# [What this task involves]
Set down the full listing that follows, word for word.

# [Material for this exercise]

------------------------------------------------

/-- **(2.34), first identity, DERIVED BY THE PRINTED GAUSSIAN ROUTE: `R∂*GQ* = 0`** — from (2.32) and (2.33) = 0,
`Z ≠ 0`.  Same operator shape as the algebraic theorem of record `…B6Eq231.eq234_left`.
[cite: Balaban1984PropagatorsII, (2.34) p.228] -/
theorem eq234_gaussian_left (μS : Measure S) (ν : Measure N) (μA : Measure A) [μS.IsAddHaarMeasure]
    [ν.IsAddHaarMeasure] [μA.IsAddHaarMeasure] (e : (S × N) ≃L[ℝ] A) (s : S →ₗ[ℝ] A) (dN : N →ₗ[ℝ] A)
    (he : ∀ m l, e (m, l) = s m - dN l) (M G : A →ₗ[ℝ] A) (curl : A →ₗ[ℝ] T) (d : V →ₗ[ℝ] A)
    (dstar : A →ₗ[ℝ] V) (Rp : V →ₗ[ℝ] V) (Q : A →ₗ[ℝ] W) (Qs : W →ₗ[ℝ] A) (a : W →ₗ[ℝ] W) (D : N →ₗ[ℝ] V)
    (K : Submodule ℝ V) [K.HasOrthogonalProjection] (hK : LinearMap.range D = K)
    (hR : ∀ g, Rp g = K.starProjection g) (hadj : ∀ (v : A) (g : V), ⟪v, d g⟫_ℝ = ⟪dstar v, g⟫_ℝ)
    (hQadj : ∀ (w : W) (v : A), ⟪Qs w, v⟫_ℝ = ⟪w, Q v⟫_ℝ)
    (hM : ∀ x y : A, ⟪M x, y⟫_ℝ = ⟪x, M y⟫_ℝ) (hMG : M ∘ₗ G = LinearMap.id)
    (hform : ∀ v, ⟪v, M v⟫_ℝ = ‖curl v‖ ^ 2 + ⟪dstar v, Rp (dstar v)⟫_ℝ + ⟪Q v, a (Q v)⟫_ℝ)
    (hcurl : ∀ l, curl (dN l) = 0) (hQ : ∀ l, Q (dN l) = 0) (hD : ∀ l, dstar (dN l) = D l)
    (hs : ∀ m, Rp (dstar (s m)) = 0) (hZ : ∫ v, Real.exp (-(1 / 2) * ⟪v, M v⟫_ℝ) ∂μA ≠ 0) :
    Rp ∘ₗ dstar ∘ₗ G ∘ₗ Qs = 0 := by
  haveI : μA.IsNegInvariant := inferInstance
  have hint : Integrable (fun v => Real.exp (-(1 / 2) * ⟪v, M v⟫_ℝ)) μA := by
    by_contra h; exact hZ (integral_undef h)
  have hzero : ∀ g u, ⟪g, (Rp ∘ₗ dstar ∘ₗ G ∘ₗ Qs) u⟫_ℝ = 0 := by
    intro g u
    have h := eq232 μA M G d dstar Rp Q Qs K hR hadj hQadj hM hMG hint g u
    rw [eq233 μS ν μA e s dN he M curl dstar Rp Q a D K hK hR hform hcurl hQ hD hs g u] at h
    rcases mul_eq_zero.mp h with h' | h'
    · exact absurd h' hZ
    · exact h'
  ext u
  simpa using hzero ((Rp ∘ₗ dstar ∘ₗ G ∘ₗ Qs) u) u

------------------------------------------------

# [Solved problem]
/-- **(2.34), first identity, DERIVED BY THE PRINTED GAUSSIAN ROUTE: `R∂*GQ* = 0`** — from (2.32) and (2.33) = 0,
`Z ≠ 0`.  Same operator shape as the algebraic theorem of record `…B6Eq231.eq234_left`.
[cite: Balaban1984PropagatorsII, (2.34) p.228] -/
theorem eq234_gaussian_left (μS : Measure S) (ν : Measure N) (μA : Measure A) [μS.IsAddHaarMeasure]
    [ν.IsAddHaarMeasure] [μA.IsAddHaarMeasure] (e : (S × N) ≃L[ℝ] A) (s : S →ₗ[ℝ] A) (dN : N →ₗ[ℝ] A)
    (he : ∀ m l, e (m, l) = s m - dN l) (M G : A →ₗ[ℝ] A) (curl : A →ₗ[ℝ] T) (d : V →ₗ[ℝ] A)
    (dstar : A →ₗ[ℝ] V) (Rp : V →ₗ[ℝ] V) (Q : A →ₗ[ℝ] W) (Qs : W →ₗ[ℝ] A) (a : W →ₗ[ℝ] W) (D : N →ₗ[ℝ] V)
    (K : Submodule ℝ V) [K.HasOrthogonalProjection] (hK : LinearMap.range D = K)
    (hR : ∀ g, Rp g = K.starProjection g) (hadj : ∀ (v : A) (g : V), ⟪v, d g⟫_ℝ = ⟪dstar v, g⟫_ℝ)
    (hQadj : ∀ (w : W) (v : A), ⟪Qs w, v⟫_ℝ = ⟪w, Q v⟫_ℝ)
    (hM : ∀ x y : A, ⟪M x, y⟫_ℝ = ⟪x, M y⟫_ℝ) (hMG : M ∘ₗ G = LinearMap.id)
    (hform : ∀ v, ⟪v, M v⟫_ℝ = ‖curl v‖ ^ 2 + ⟪dstar v, Rp (dstar v)⟫_ℝ + ⟪Q v, a (Q v)⟫_ℝ)
    (hcurl : ∀ l, curl (dN l) = 0) (hQ : ∀ l, Q (dN l) = 0) (hD : ∀ l, dstar (dN l) = D l)
    (hs : ∀ m, Rp (dstar (s m)) = 0) (hZ : ∫ v, Real.exp (-(1 / 2) * ⟪v, M v⟫_ℝ) ∂μA ≠ 0) :
    Rp ∘ₗ dstar ∘ₗ G ∘ₗ Qs = 0 := by
  haveI : μA.IsNegInvariant := inferInstance
  have hint : Integrable (fun v => Real.exp (-(1 / 2) * ⟪v, M v⟫_ℝ)) μA := by
    by_contra h; exact hZ (integral_undef h)
  have hzero : ∀ g u, ⟪g, (Rp ∘ₗ dstar ∘ₗ G ∘ₗ Qs) u⟫_ℝ = 0 := by
    intro g u
    have h := eq232 μA M G d dstar Rp Q Qs K hR hadj hQadj hM hMG hint g u
    rw [eq233 μS ν μA e s dN he M curl dstar Rp Q a D K hK hR hform hcurl hQ hD hs g u] at h
    rcases mul_eq_zero.mp h with h' | h'
    · exact absurd h' hZ
    · exact h'
  ext u
  simpa using hzero ((Rp ∘ₗ dstar ∘ₗ G ∘ₗ Qs) u) u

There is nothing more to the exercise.